I discorsi prolissi e contorti, un po’ ripetitivi, possono essere un segnale del morbo di Alzheimer. Non è questione di verbosità del discorso, caratteristica di molte persone, ma di cambiamenti tipici del linguaggio che potrebbero essere una spia della malattia prima che sia manifesti con i suoi sintomi più eclatanti, a partire dalla perdita della memoria.
scrittori e politici sotto esame. Da tempo alcuni gruppi di ricercatori, nel tentativo di scoprire indizi rivelatori precoci, stanno studiando come cambia il modo di esprimersi da prima a dopo la diagnosi del morbo.
Esaminando le opere della scrittrice inglese Iris Murdoch, per esempio, un gruppo di neuroscienziati dello University College di Londra ha scoperto che il vocabolario del suo ultimo romanzo, Jackson’s Dilemma, pubblicato nel 1995 poco prima che le venisse diagnosticata la malattia, è assai meno variegato di quello dei suoi scritti di 15 o 20 anni prima, come Il mare, il mare.
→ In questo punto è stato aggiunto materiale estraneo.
/-- A continuous function with `tsupport ⊆ [l, r]` vanishes off `(l, r)`. [folklore] -/
private theorem apply_eq_zero_of_not_mem_Ioo' {f : ℝ → ℂ} {l r : ℝ} (hf : Continuous f)
    (h : tsupport f ⊆ Icc l r) {x : ℝ} (hx : x ∉ Ioo l r) : f x = 0 := by
  by_cases hxl : x = l
  · exact hxl ▸ apply_left_eq_zero' hf h
  by_cases hxr : x = r
  · exact hxr ▸ apply_right_eq_zero' hf h
  refine image_eq_zero_of_notMem_tsupport fun hxs ↦ hx ?_
  have hI := h hxs
  exact ⟨lt_of_le_of_ne hI.1 (Ne.symm hxl), lt_of_le_of_ne hI.2 hxr⟩

/-- For `ψ ∈ C(a)`, `ψ′` vanishes off `(−a, a)`. [folklore] -/
private theorem deriv_apply_eq_zero' {a : ℝ} {ψ : ℝ → ℂ} (hψ : ψ ∈ screwTestC a) {x : ℝ}
    (hx : x ∉ Ioo (-a) a) : deriv ψ x = 0 :=
  apply_eq_zero_of_not_mem_Ioo' (hψ.1.1.continuous_deriv (by simp))
    (tsupport_deriv_subset.trans hψ.2) hx

/-- The kernel `G_g` is jointly continuous. [folklore] -/
private theorem continuous_zetaScrewKernel_uncurry' :
    Continuous fun z : ℝ × ℝ ↦ zetaScrewKernel z.1 z.2 := by
  unfold zetaScrewKernel
  exact ((continuous_zetaScrew.comp continuous_fst).add
    (continuous_zetaScrew.comp continuous_snd)).sub
      (continuous_zetaScrew.comp (continuous_fst.sub continuous_snd))

section Bijection

variable {a : ℝ} {φ ψ : ℝ → ℂ}

/-- **(3.7), first map.** `D = d/dt` maps `C(a)` into `𝔈₀(a)`: the derivative of a smooth function
supported in `[−a,a]` is smooth, supported in `[−a,a]`, and has mean zero. [cite: Suzuki2023, §3.3 eq. (3.7), p. 7 (held text p0007:L107)] -/
theorem deriv_mem_screwTestC0 (hψ : ψ ∈ screwTestC a) : deriv ψ ∈ screwTestC0 a := by
  obtain ⟨⟨hsmooth, hsupp⟩, hsub⟩ := hψ
  have hd := contDiff_infty_iff_deriv.mp hsmooth
  refine ⟨⟨hd.2, hsupp.deriv⟩, tsupport_deriv_subset.trans hsub, ?_⟩
  exact integral_eq_zero_of_hasDerivAt_of_integrable (fun x ↦ (hd.1 x).hasDerivAt)
    (hd.2.continuous.integrable_of_hasCompactSupport hsupp.deriv)
    (hsmooth.continuous.integrable_of_hasCompactSupport hsupp)
import Summits.BirchSwinnertonDyer.Rank1Residual.P2.CongruentNumberPairsAtTwo
import Literature.NumberTheory.EllipticCurves.Wang2016.SelmerRankTwoIffFourRankOne
import HarnessLib

/-!
# Sub-lane «bsd-p2»: KERNEL-CERTIFIED PAIRS WITH NON-TRIVIAL `Ш[2^∞]` — door D-CM-3 (Wang 2016 Thm 3
# + Lemma 4 + Monsky) at `k = 1`: for EVERY prime `q ≡ 1 (mod 8)` with `q = u² + 8v²`, `v` odd,
# `BSD(E_q, 2)` with `rank E_q(ℚ) = 0` and `#Ш(E_q)[2^∞] = 4`; instances `q ∈ {17, 73, 89, 97} = U_CN ∩ D-CM-3`

HONEST FRAMING (sub-lane «bsd-p2», run/shared/lean/b2b/bsd-rank1-residual/p2/, verbatim in every
file): the target of record is the FULL Birch–Swinnerton-Dyer formula for EVERY analytic-rank `≤ 1`
`E/ℚ` at ALL primes INCLUDING `2`; the odd-prime class ledger is referee A's; the `2`-part is OPEN
(cells O1 = X5 ∖ CM and O12 = the CM corner) and under census by «bsd-p2». Census / instrument
output at `2` = EVIDENCE / conjecture items with held-out validation, NEVER a Literature fact;
certificates close PAIRS (one isogeny class, `p = 2`), never classes. This file asserts NO
arithmetic fact and proves no door of its own: the door is p2-lit-1's
`Wang2016.forall_bsdp_of_thm3_of_lem4_of_monsky` / `bsdTriple_of_thm3_of_lem4_of_monsky` (p320035;
SIX named journal facts as binders: Wang 2016 Thm 3 `h3`, Wang Lemma 4 `hL`, Monsky 1994 `hM`,
Burungale–Tian 2026 Thm 1.1 `hBT`, Deuring–Hecke `hH`, Burungale–Flach 2024 Cor 2 `hBF`; decidable
inputs: primes `≡ 1 (mod 8)`, Monsky rank `s(n) = 2`, `δ_n` odd). WHAT THIS FILE ADDS (typer, one
writer of `P2/`): §1 the `k = 1` case made GENERIC — for a prime `q ≡ 1 (mod 8)` Monsky's matrix
VANISHES (`(2/q) = (−2/q) = 1`, quadratic reciprocity supplements, Mathlib's `χ₈`, `χ₈'`), so
`s(q) = 2` for EVERY such prime (Heath-Brown 1994 §1: "`s(p) = 2` for `p ≡ 1 (mod 8)`" — here a kernel
theorem, not a fact), and `δ_q` odd ⟺ `q = u² + 8v²` with `v` odd (`Wang2016.IsDeltaOne q`); hence the
CLASS door `bsdp_two_congruentNumberCurve_of_prime_one_mod_eight`: for every prime `q ≡ 1 (mod 8)`
with `IsDeltaOne q`, `BSD(E_q, 2)`, `rank E_q(ℚ) = 0`, `#Ш(E_q/ℚ)[2^∞] = 4` — a NAMED, DECIDABLE,
INFINITE class of pairs with NON-TRIVIAL `Ш` at `2`, closed in the kernel modulo the six journal
facts; §2 the in-range instances (`U_CN`, conductor `32q² < 5·10⁵`): `q ∈ {17, 73, 89, 97}`
(`17 = 3² + 8·1²` — lit-1's `isDeltaOne_seventeen` —, `73 = 1² + 8·3²`, `89 = 9² + 8·1²`, `97 = 5² + 8·3²`;
the other in-range primes
`≡ 1 (mod 8)`, `41 = 3² + 8·2²` and `113 = 9² + 8·2²`, have `δ = 0` and are NOT in the door's family —
said plainly; `17` is also lit-1's showcase `bsdTriple_congruentNumberCurve_seventeen_journal`).
Cells: CM, `2` ramified, `r_an = 0` ⇒ `coveredC8` — pairs, not classes; what is new is `Ш[2^∞] ≠ 0`
decided in the kernel. Nothing booked; no mark moved. Unit `b2b-bsdres-p2-typer` GEN 3 (p2-lead
L1-12 / T-34: "the D-CM-3 instance batch is yours"); NEW file.

References: Wang Zhangjie, Sci. China Math. 59 (2016) Thm. 3, Lemma 4 [Wang2016CongruentSha];
Heath-Brown, Invent. Math. 118 (1994) §1 and Appendix (Monsky) [HeathBrown1994SelmerCongruentII];
Burungale–Tian 2026 Thm 1.1 [BurungaleTian2026]; Burungale–Flach 2024 Cor 2 [BurungaleFlach2024];
Miller 2011 Def 1.1 [Miller2011LMS]; HOME/p2/LEAD-OKS.md L1-12, T-34.
-/

noncomputable section

open scoped Classical

open Matrix WeierstrassCurve Literature.NumberTheory.EllipticCurves
  Literature.NumberTheory.EllipticCurves.Rank1Residual
  Literature.NumberTheory.EllipticCurves.Rank1Residual.Typed
  Literature.NumberTheory.EllipticCurves.HeathBrown1994
  Literature.NumberTheory.EllipticCurves.Wang2016

set_option autoImplicit false

namespace Summit.BirchSwinnertonDyer.Rank1Residual.P2

/-! ## §1 `k = 1`: a prime `q ≡ 1 (mod 8)` has Monsky matrix `0`, so `s(q) = 2` — generically -/

/-- `(2/q) = 1` for a prime (indeed any odd) `q ≡ 1 (mod 8)` (second supplement; Mathlib's
`jacobiSym.at_two`, `χ₈`). [cite: IrelandRosen1990, Ch. 5 §1 Prop. 5.1.3] -/
theorem jacobiSym_two_of_mod_eight_eq_one {q : ℕ} (h8 : q % 8 = 1) : jacobiSym 2 q = 1 := by
  have hodd : Odd q := Nat.odd_iff.mpr (by omega)
  rw [jacobiSym.at_two hodd, ZMod.χ₈_nat_eq_if_mod_eight]
  have h2 : q % 2 ≠ 0 := by omega
  simp [h2, h8]

/-- `(−2/q) = 1` for `q ≡ 1 (mod 8)` (`χ₈'`). [cite: IrelandRosen1990, Ch. 5 §1 Prop. 5.1.3] -/
theorem jacobiSym_neg_two_of_mod_eight_eq_one {q : ℕ} (h8 : q % 8 = 1) : jacobiSym (-2) q = 1 := by
  have hodd : Odd q := Nat.odd_iff.mpr (by omega)
  rw [jacobiSym.at_neg_two hodd, ZMod.χ₈'_nat_eq_if_mod_eight]
  have h2 : q % 2 ≠ 0 := by omega
  simp [h2, h8]

/-- **Monsky's matrix of a single prime `q ≡ 1 (mod 8)` is ZERO**: `A = (0)` (one prime, empty row
sum), `D₂ = D₋₂ = (0)` since `2` and `−2` are squares mod `q`. [cite: HeathBrown1994SelmerCongruentII, Appendix (Monsky), typescript p. 39 L27–L33] -/
theorem monskyMatrixOdd_singleton_eq_zero {q : ℕ} (h8 : q % 8 = 1) : monskyMatrixOdd ![q] = 0 := by
  have h2 : addLegendreSym 2 q = 0 := addLegendreSym_of_eq_one (jacobiSym_two_of_mod_eight_eq_one h8)
  have hm2 : addLegendreSym (-2) q = 0 :=
    addLegendreSym_of_eq_one (jacobiSym_neg_two_of_mod_eight_eq_one h8)
  ext i j
  rcases i with i | i <;> rcases j with j | j <;>
    · obtain rfl : i = 0 := Subsingleton.elim _ _
      obtain rfl : j = 0 := Subsingleton.elim _ _
      simp [monskyMatrixOdd, legendreMatrix, legendreDiagonal, Matrix.fromBlocks, h2, hm2]

/-- **`s(q) = 2` for every prime `q ≡ 1 (mod 8)`** in Monsky's matrix form (Heath-Brown 1994 §1:
"when `D` is prime … `s(D)` is `2` for `D ≡ 1 (mod 8)`" — here a kernel theorem: rank of the zero
matrix). [cite: HeathBrown1994SelmerCongruentII, §1 typescript p. 6 L26–L28] -/
theorem monskySelmerRankOdd_singleton {q : ℕ} (h8 : q % 8 = 1) : monskySelmerRankOdd ![q] = 2 := by
  rw [monskySelmerRankOdd, monskyMatrixOdd_singleton_eq_zero h8, Matrix.rank_zero]

/-- `δ_q = 1` for a prime `q` with `q = u² + 8v²`, `v` odd (`deltaCount q` counts the prime factors
with `δ = 1`; a prime has one). [cite: Wang2016CongruentSha, Thm. 3 (i) (arXiv:1511.03810 p0011 L127)] -/
theorem deltaCount_eq_one_of_prime {q : ℕ} (hq : q.Prime) (hδ : IsDeltaOne q) :
    deltaCount q = 1 := by
  rw [deltaCount, Nat.Prime.primeFactors hq, Finset.filter_singleton, if_pos hδ,
    Finset.card_singleton]

/-- **THE CLASS DOOR D-CM-3 AT `k = 1`.** For EVERY prime `q ≡ 1 (mod 8)` of the form
`q = u² + 8v²` with `v` odd (`IsDeltaOne q`, decidable by bounded search): `BSD(E_q, 2)` for
`E_q : y² = x³ − q²x`, together with `rank E_q(ℚ) = 0` and `#Ш(E_q/ℚ)[2^∞] = 4`. Inputs of
p2-lit-1's door discharged here: `s(q) = 2` (`monskySelmerRankOdd_singleton`) and `δ_q = 1`; the six
named journal facts stay binders (Wang 2016 Thm 3 `h3` + Lemma 4 `hL`, Monsky 1994 `hM`,
Burungale–Tian 2026 `hBT`, Deuring–Hecke `hH`, Burungale–Flach 2024 `hBF`). An infinite, named,
decidable class of PAIRS with NON-TRIVIAL `Ш` at `2` closed in the kernel; cells `coveredC8` (CM,
rank `0`) — the cell statement itself was already covered (Burungale–Flach given `L ≠ 0`); new is
that membership and `#Ш[2^∞] = 4` are decided without an `L`-value.
[cite: Wang2016CongruentSha, Thm. 3 and Lemma 4] [cite: HeathBrown1994SelmerCongruentII, §1 typescript p. 6 L26–L28]
[cite: BurungaleTian2026, Thm. 1.1] [cite: BurungaleFlach2024, Thm 1.1 and Cor. 2] [cite: Miller2011LMS, Def. 1.1] -/
theorem bsdp_two_congruentNumberCurve_of_prime_one_mod_eight
    (h3 : thm3_rank_zero_and_sha_two_by_two) (hL : lem4_card_selmerGroup_two_eq_sixteen_iff_h4)
    (hM : monsky_card_selmerGroup_two_odd)
    (hBT : burungaleTian_analyticRank_eq_zero_of_selmerCorank_eq_zero_of_hasCM)
    (hH : hasEntireLFunction_of_j_mem_maximalCMJInvariants)
    (hBF : bsdTriple_of_hasCM_of_L_one_ne_zero)
    {q : ℕ} (hq : q.Prime) (h8 : q % 8 = 1) (hδ : IsDeltaOne q) :
    haveI := isElliptic_congruentNumberCurve hq.ne_zero
    BSDp (congruentNumberCurve q) 2 ∧ (congruentNumberCurve q).mordellWeilRank = 0 ∧
      Nat.card (AddCommGroup.primaryComponent (congruentNumberCurve q).sha 2) = 4 := by
  have hp : ∀ i, ((![q] : Fin 1 → ℕ) i).Prime := fun i => by fin_cases i; exact hq
  have h8' : ∀ i, (![q] : Fin 1 → ℕ) i % 8 = 1 := fun i => by fin_cases i; exact h8
  have hinj : Function.Injective (![q] : Fin 1 → ℕ) := Function.injective_of_subsingleton _
  have hprod : ∏ i, (![q] : Fin 1 → ℕ) i = q := by simp
  have hodd : Odd (deltaCount q) := by rw [deltaCount_eq_one_of_prime hq hδ]; exact odd_one
  have hB := bsdTriple_of_thm3_of_lem4_of_monsky ![q] h3 hL hM hBT hH hBF hp h8' hinj
    (monskySelmerRankOdd_singleton h8) hprod hodd
  have hP := forall_bsdp_of_thm3_of_lem4_of_monsky ![q] h3 hL hM hBT hH hBF hp h8' hinj
    (monskySelmerRankOdd_singleton h8) hprod hodd 2 Nat.prime_two
  exact ⟨hP, hB.2.1, hB.2.2⟩

/-! ## §2 The in-range instances `q ∈ {17, 73, 89, 97}` (U_CN ∩ D-CM-3; `41`, `113` have `δ = 0`) -/

/-- `73 = 1² + 8·3²`. [cite: Wang2016CongruentSha, Thm. 3 (1) (arXiv:1511.03810 p0011 L110)] -/
theorem isDeltaOne_73 : IsDeltaOne 73 := ⟨1, 3, by norm_num, by decide⟩

/-- `89 = 9² + 8·1²`. [cite: Wang2016CongruentSha, Thm. 3 (1) (arXiv:1511.03810 p0011 L110)] -/
theorem isDeltaOne_89 : IsDeltaOne 89 := ⟨9, 1, by norm_num, odd_one⟩

/-- `97 = 5² + 8·3²`. [cite: Wang2016CongruentSha, Thm. 3 (1) (arXiv:1511.03810 p0011 L110)] -/
theorem isDeltaOne_97 : IsDeltaOne 97 := ⟨5, 3, by norm_num, by decide⟩

/-- **`BSD(E_17, 2)`, rank `0`, `#Ш(E_17)[2^∞] = 4`** (`y² = x³ − 289x`, Cremona class `9248e1`,
`N = 9248`; `#Ш_an = 4`), through the D-CM-3 door. [cite: Wang2016CongruentSha, Thm. 3] [cite: BurungaleFlach2024, Cor. 2] -/
theorem bsdp_two_congruentNumberCurve_17 (h3 : thm3_rank_zero_and_sha_two_by_two)
    (hL : lem4_card_selmerGroup_two_eq_sixteen_iff_h4) (hM : monsky_card_selmerGroup_two_odd)
    (hBT : burungaleTian_analyticRank_eq_zero_of_selmerCorank_eq_zero_of_hasCM)
    (hH : hasEntireLFunction_of_j_mem_maximalCMJInvariants)
    (hBF : bsdTriple_of_hasCM_of_L_one_ne_zero) :
    haveI := isElliptic_congruentNumberCurve (n := 17) (by norm_num)
    BSDp (congruentNumberCurve 17) 2 ∧ (congruentNumberCurve 17).mordellWeilRank = 0 ∧
      Nat.card (AddCommGroup.primaryComponent (congruentNumberCurve 17).sha 2) = 4 :=
  bsdp_two_congruentNumberCurve_of_prime_one_mod_eight h3 hL hM hBT hH hBF (by norm_num) rfl
    isDeltaOne_seventeen

/-- **`BSD(E_73, 2)`, rank `0`, `#Ш(E_73)[2^∞] = 4`** (`y² = x³ − 73²x`, class `170528a1`,
`N = 170528`). [cite: Wang2016CongruentSha, Thm. 3] [cite: BurungaleFlach2024, Cor. 2] -/
theorem bsdp_two_congruentNumberCurve_73 (h3 : thm3_rank_zero_and_sha_two_by_two)
    (hL : lem4_card_selmerGroup_two_eq_sixteen_iff_h4) (hM : monsky_card_selmerGroup_two_odd)
    (hBT : burungaleTian_analyticRank_eq_zero_of_selmerCorank_eq_zero_of_hasCM)
    (hH : hasEntireLFunction_of_j_mem_maximalCMJInvariants)
    (hBF : bsdTriple_of_hasCM_of_L_one_ne_zero) :
    haveI := isElliptic_congruentNumberCurve (n := 73) (by norm_num)
    BSDp (congruentNumberCurve 73) 2 ∧ (congruentNumberCurve 73).mordellWeilRank = 0 ∧
      Nat.card (AddCommGroup.primaryComponent (congruentNumberCurve 73).sha 2) = 4 :=
  bsdp_two_congruentNumberCurve_of_prime_one_mod_eight h3 hL hM hBT hH hBF (by norm_num) rfl
    isDeltaOne_73

/-- **`BSD(E_89, 2)`, rank `0`, `#Ш(E_89)[2^∞] = 4`** (`y² = x³ − 89²x`, class `253472b1`,
`N = 253472`). [cite: Wang2016CongruentSha, Thm. 3] [cite: BurungaleFlach2024, Cor. 2] -/
theorem bsdp_two_congruentNumberCurve_89 (h3 : thm3_rank_zero_and_sha_two_by_two)
    (hL : lem4_card_selmerGroup_two_eq_sixteen_iff_h4) (hM : monsky_card_selmerGroup_two_odd)
    (hBT : burungaleTian_analyticRank_eq_zero_of_selmerCorank_eq_zero_of_hasCM)
    (hH : hasEntireLFunction_of_j_mem_maximalCMJInvariants)
    (hBF : bsdTriple_of_hasCM_of_L_one_ne_zero) :
    haveI := isElliptic_congruentNumberCurve (n := 89) (by norm_num)
    BSDp (congruentNumberCurve 89) 2 ∧ (congruentNumberCurve 89).mordellWeilRank = 0 ∧
      Nat.card (AddCommGroup.primaryComponent (congruentNumberCurve 89).sha 2) = 4 :=
  bsdp_two_congruentNumberCurve_of_prime_one_mod_eight h3 hL hM hBT hH hBF (by norm_num) rfl
    isDeltaOne_89

/-- **`BSD(E_97, 2)`, rank `0`, `#Ш(E_97)[2^∞] = 4`** (`y² = x³ − 97²x`, class `301088b1`,
`N = 301088`). [cite: Wang2016CongruentSha, Thm. 3] [cite: BurungaleFlach2024, Cor. 2] -/
theorem bsdp_two_congruentNumberCurve_97 (h3 : thm3_rank_zero_and_sha_two_by_two)
    (hL : lem4_card_selmerGroup_two_eq_sixteen_iff_h4) (hM : monsky_card_selmerGroup_two_odd)
    (hBT : burungaleTian_analyticRank_eq_zero_of_selmerCorank_eq_zero_of_hasCM)
    (hH : hasEntireLFunction_of_j_mem_maximalCMJInvariants)
    (hBF : bsdTriple_of_hasCM_of_L_one_ne_zero) :
    haveI := isElliptic_congruentNumberCurve (n := 97) (by norm_num)
    BSDp (congruentNumberCurve 97) 2 ∧ (congruentNumberCurve 97).mordellWeilRank = 0 ∧
      Nat.card (AddCommGroup.primaryComponent (congruentNumberCurve 97).sha 2) = 4 :=
  bsdp_two_congruentNumberCurve_of_prime_one_mod_eight h3 hL hM hBT hH hBF (by norm_num) rfl
    isDeltaOne_97

end Summit.BirchSwinnertonDyer.Rank1Residual.P2

end
import Literature.Barriers.PneNP.TardosFunctionFP
import Literature.Computability.Complexity.ThetaApproximationProofs
import HarnessLib

/-!
# The monotone gap and the negation-limited gap are theorems (discharges)

Proof file for the barrier facts `Literature.Barriers.PneNP.MonotoneGap` (Tardos 1988; Jukna 2012,
Thm. 9.28) and `Literature.Barriers.PneNP.NegationLimitedGap` (Jukna 2004; Jukna 2012, Thm. 10.21)
of the PneNP barrier catalogue (`MonotoneGap.lean`, `NegationLimitedGap.lean`).

Everything was already in the tree except the final composition:

* the lower-bound half (Alon–Boppana for `(⌊√v⌋ - 1, ⌊√v⌋)`-clique-like functions) is
  `Jukna2012_cliqueLike_sqrt_lowerBound_holds` (`MonotoneGapLowerBoundProofs.lean`);
* Claim 10.22 is `Jukna2012_claim_10_22_holds` (`NegationLimitedGapProofs.lean`);
* the upper-bound half was reduced in `TardosFunctionFP.lean` to the single named fact
  `Literature.Computability.Complexity.GLS1981_thetaApprox_unary_FP` (`monotoneGap_of_unary`,
  `NegationLimitedGap.of_unary`, `Tardos1988_thetaFn_polysize_of_unary`,
  `Tardos1988_cliqueLike_polysize_of_unary`);
* that fact is PROVED: `Literature.Computability.Complexity.GLS1981_thetaApprox_unary_FP_holds`
  (`Literature/Computability/Complexity/ThetaApproximationProofs.lean`, the Frank–Wolfe `ϑ` machine).

This file applies the reductions to the discharge, so that the catalogue entries `MonotoneGap`
and `NegationLimitedGap` carry `_holds` theorems and the no-go consequences
(`MonotoneGap.not_monotoneTransfer_pow`, `NegationLimitedGap.not_transfer`,
`NegationLimitedGap.exists_mem_P_not_mem_Pr`) become unconditional.

## References

* É. Tardos, *The gap between monotone and non-monotone circuit complexity is exponential*,
  Combinatorica 8 (1988) 141–142 [Tardos1988].
* S. Jukna, *Boolean Function Complexity* (2012), Lemma 9.27, Thm. 9.28 (PDF p. 286), Thm. 10.21
  and Claim 10.22 (PDF pp. 310–311) [Jukna2012].
* M. Grötschel, L. Lovász, A. Schrijver, *The ellipsoid method and its consequences in
  combinatorial optimization*, Combinatorica 1 (1981) 169–197, §6 [GrotschelLovaszSchrijver1981].
-/

noncomputable section

namespace Literature.Barriers.PneNP

open Literature.Computability.Complexity

/-- **Tardos 1988 / Jukna 2012, Lemma 9.27 — discharged.** Tardos's `ϑ`-threshold function has
polynomial-size De Morgan circuits: the reduction `Tardos1988_thetaFn_polysize_of_unary` applied to
the proved `GLS1981_thetaApprox_unary_FP_holds`. [cite: Tardos1988, pp. 141–142] [cite: Jukna2012, Lemma 9.27 (PDF p. 286)] -/
theorem Tardos1988_thetaFn_polysize_holds : Tardos1988_thetaFn_polysize :=
  Tardos1988_thetaFn_polysize_of_unary GLS1981_thetaApprox_unary_FP_holds

/-- **Tardos 1988 / Jukna 2012, Thm. 9.28 (upper-bound half) — discharged.** Some
`(⌊√v⌋ - 1, ⌊√v⌋)`-clique-like monotone function of `v`-vertex graphs has polynomial-size
De Morgan circuits. [cite: Tardos1988, pp. 141–142] [cite: Jukna2012, Thm. 9.28 (PDF p. 286)] -/
theorem Tardos1988_cliqueLike_polysize_holds : Tardos1988_cliqueLike_polysize :=
  Tardos1988_cliqueLike_polysize_of_unary GLS1981_thetaApprox_unary_FP_holds

/-- **The monotone / non-monotone gap is a theorem** (Tardos 1988; Jukna 2012, Thm. 9.28):
discharge of the barrier fact `MonotoneGap` — an explicit monotone graph function with
polynomial-size De Morgan circuits and monotone complexity `≥ 2^{c v^{1/8}}`.
[cite: Tardos1988, pp. 141–142] [cite: Jukna2012, Thm. 9.26 and Thm. 9.28 (PDF pp. 283–286)] -/
theorem MonotoneGap_holds : Literature.Barriers.PneNP.MonotoneGap :=
  monotoneGap_of_unary GLS1981_thetaApprox_unary_FP_holds

/-- **The negation-limited gap is a theorem** (Jukna 2004; Jukna 2012, Thm. 10.21): discharge of
the barrier fact `NegationLimitedGap` — an explicit feasible monotone multi-output function that
needs `2^{c (log₂ n)²}` gates on De Morgan circuits with at most `log₂ n - C₀ log₂ log₂ n` NOT
gates. [cite: Jukna2012, Thm. 10.21 (PDF pp. 310–311)] [cite: Jukna2004] -/
theorem NegationLimitedGap_holds : Literature.Barriers.PneNP.NegationLimitedGap :=
  NegationLimitedGap.of_unary GLS1981_thetaApprox_unary_FP_holds

/-- Unconditional form of `MonotoneGap.not_monotoneTransfer_pow`: no polynomial transfer
`(v + t)^p` from monotone to general circuit size. [cite: Jukna2012, Thm. 9.28 (PDF p. 286)] -/
theorem not_monotoneTransfer_pow_holds (p : ℕ) : ¬ MonotoneTransfer fun v t => (v + t) ^ p :=
  MonotoneGap_holds.not_monotoneTransfer_pow p

/-- Unconditional form of `MonotoneGap.not_monotoneTransfer_of_eventually_lt` (barrier audit
2026-08-16): no transfer with any loss that is monotone in the circuit size and eventually below
`2^{c v^{1/8}}` along every polynomial, for every `c > 0`. [cite: Tardos1988, p. 141] [cite: Jukna2012, Thm. 9.28 (PDF p. 286)] -/
theorem not_monotoneTransfer_of_eventually_lt_holds {s : ℕ → ℕ → ℕ} (hmono : ∀ v, Monotone (s v))
    (hsmall : ∀ (k : ℕ) (c : ℝ), 0 < c → ∀ᶠ v : ℕ in Filter.atTop,
      (s v (v ^ k) : ℝ) < (2 : ℝ) ^ (c * (v : ℝ) ^ (1 / 8 : ℝ))) :
    ¬ MonotoneTransfer s :=
  MonotoneGap_holds.not_monotoneTransfer_of_eventually_lt hmono hsmall

/-- Unconditional form of `MonotoneGap.not_monotoneTransfer_quasipoly` (barrier audit
2026-08-16): no quasi-polynomial transfer from monotone to general circuit size.
[cite: Tardos1988, p. 141] [cite: Jukna2012, Thm. 9.28 (PDF p. 286)] -/
theorem not_monotoneTransfer_quasipoly_holds (q : ℕ) {s : ℕ → ℕ → ℕ} (hmono : ∀ v, Monotone (s v))
    (hs : ∀ v t : ℕ, (s v t : ℝ) ≤ (2 : ℝ) ^ Real.log ((v : ℝ) + t + 2) ^ q) :
    ¬ MonotoneTransfer s :=
  MonotoneGap_holds.not_monotoneTransfer_quasipoly q hmono hs

/-- Unconditional form of `MonotoneGap.lowerBound_of_restrictedTransfer` (barrier audit
2026-08-16): a polynomial monotone-to-general transfer valid on a sub-class `R` of De Morgan
circuits yields a monotone graph function with polynomial-size De Morgan circuits none of whose
polynomial-size De Morgan circuits lies in `R` (eventually, for every polynomial).
[cite: CavalarOliveira2023, Thm. 1.3 and §4.2 Thm. 4.8] [cite: Tardos1988, p. 141] -/
theorem lowerBound_of_restrictedTransfer_holds
    (R : ∀ v : ℕ, Circuit ((⊤ : SimpleGraph (Fin v)).edgeSet) → Prop) (p : ℕ)
    (hT : ∀ᶠ v : ℕ in Filter.atTop, ∀ f : (((⊤ : SimpleGraph (Fin v)).edgeSet → Bool) → Bool),
      Monotone f → ∀ C : Circuit ((⊤ : SimpleGraph (Fin v)).edgeSet), C.IsOver deMorganBasis →
        C.Computes f → R v C → circuitSizeOver monotoneBasis f ≤ (v + C.size) ^ p) :
    ∃ T : ∀ v : ℕ, (((⊤ : SimpleGraph (Fin v)).edgeSet → Bool) → Bool),
      (∀ v, Monotone (T v)) ∧
      (∃ k : ℕ, ∀ᶠ v : ℕ in Filter.atTop, ∃ C : Circuit ((⊤ : SimpleGraph (Fin v)).edgeSet),
        C.IsOver deMorganBasis ∧ C.Computes (T v) ∧ C.size ≤ v ^ k) ∧
      ∀ q : ℕ, ∀ᶠ v : ℕ in Filter.atTop, ∀ C : Circuit ((⊤ : SimpleGraph (Fin v)).edgeSet),
        C.IsOver deMorganBasis → C.Computes (T v) → R v C → v ^ q < C.size :=
  MonotoneGap_holds.lowerBound_of_restrictedTransfer R p hT

end Literature.Barriers.PneNP

end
Un lessico meno ricco, con parole più semplici, spesso precederebbe anche di molto tempo problemi più evidenti con la costruzione delle frasi caratteristiche delle fasi più avanzate della demenza.


Un altro gruppo di ricerca ha invece analizzato i lavori di Agatha Christie, cui però il morbo di Alzheimer non è mai stato diagnosticato ufficialmente, per scoprire che anche nel suo caso il vocabolario delle ultime opere era molto più ristretto e declinava, in varietà, rispetto alle prime, anche del 30 per cento, mentre aumentava la ripetizione di frasi e l’uso di parole indefinite, come “cosa”, “qualcosa”.
Un altro studio ancora ha individuato cambiamenti netti nei discorsi dell’ex-presidente degli Stati Uniti Ronald Reagan, cui il morbo di Alzheimer è stato diagnosticato dopo la fine del suo secondo mandato (1989). Nel corso della presidenza, i suoi discorsi mostrano una diminuzione del numero di parole uniche e un aumento delle ripetizioni e di riempitivi generici, mentre i discorsi di George Bush senior, diventato presidente all’incirca alla stessa età (65 anni), non mostrano lo stesso tipo di declino.

Frasi contorte. L’ipotesi iniziale degli studiosi era che il linguaggio regredisse nella demenza nell’ordine inverso rispetto a quello viene acquisito da bambini. Testando questa ipotesi, in realtà, la neuropsicologa Janet Cohen Sherman e il suo gruppo al Massachusetts General Hospital di Boston, hanno scoperto che così non è, ma hanno trovato altre conferme che i deficit di linguaggio della malattia nelle sue primissime fasi siano caratteristici e misurabili.
Dovendo per esempio riunire in una frase tre parole come “carta”, “penna” e “inchiostro”, le persone sane, siano giovani sia anziane, di solito compongono una frase semplice e concisa.
Gli individui con lievi disturbi cognitivi (quelli che poi possono evolvere in demenza) tendono invece a generare discorsi più complicati e contorti.
In un altro studio, quando ai volontari veniva chiesto di ripetere una frase ascoltata, le persone con lievi disturbi cognitivi avevano assai più problemi rispetto alle persone sane a destreggiarsi con frasi contenenti pronomi disposti in modo ambiguo, come in “Marco è andato a trovare Giulio dopo la sua laurea”.
Un test per la diagnosi? Secondo Sherman, che ha presentato queste ricerche al convegno dell'American Association for the Advancement of Science, che si è concluso qualche giorno fa a Boston, tra cinque anni potrebbe essere disponibile un test psicologico di valutazione del linguaggio che aiuti a diagnosticare precocemente l’Alzheimer.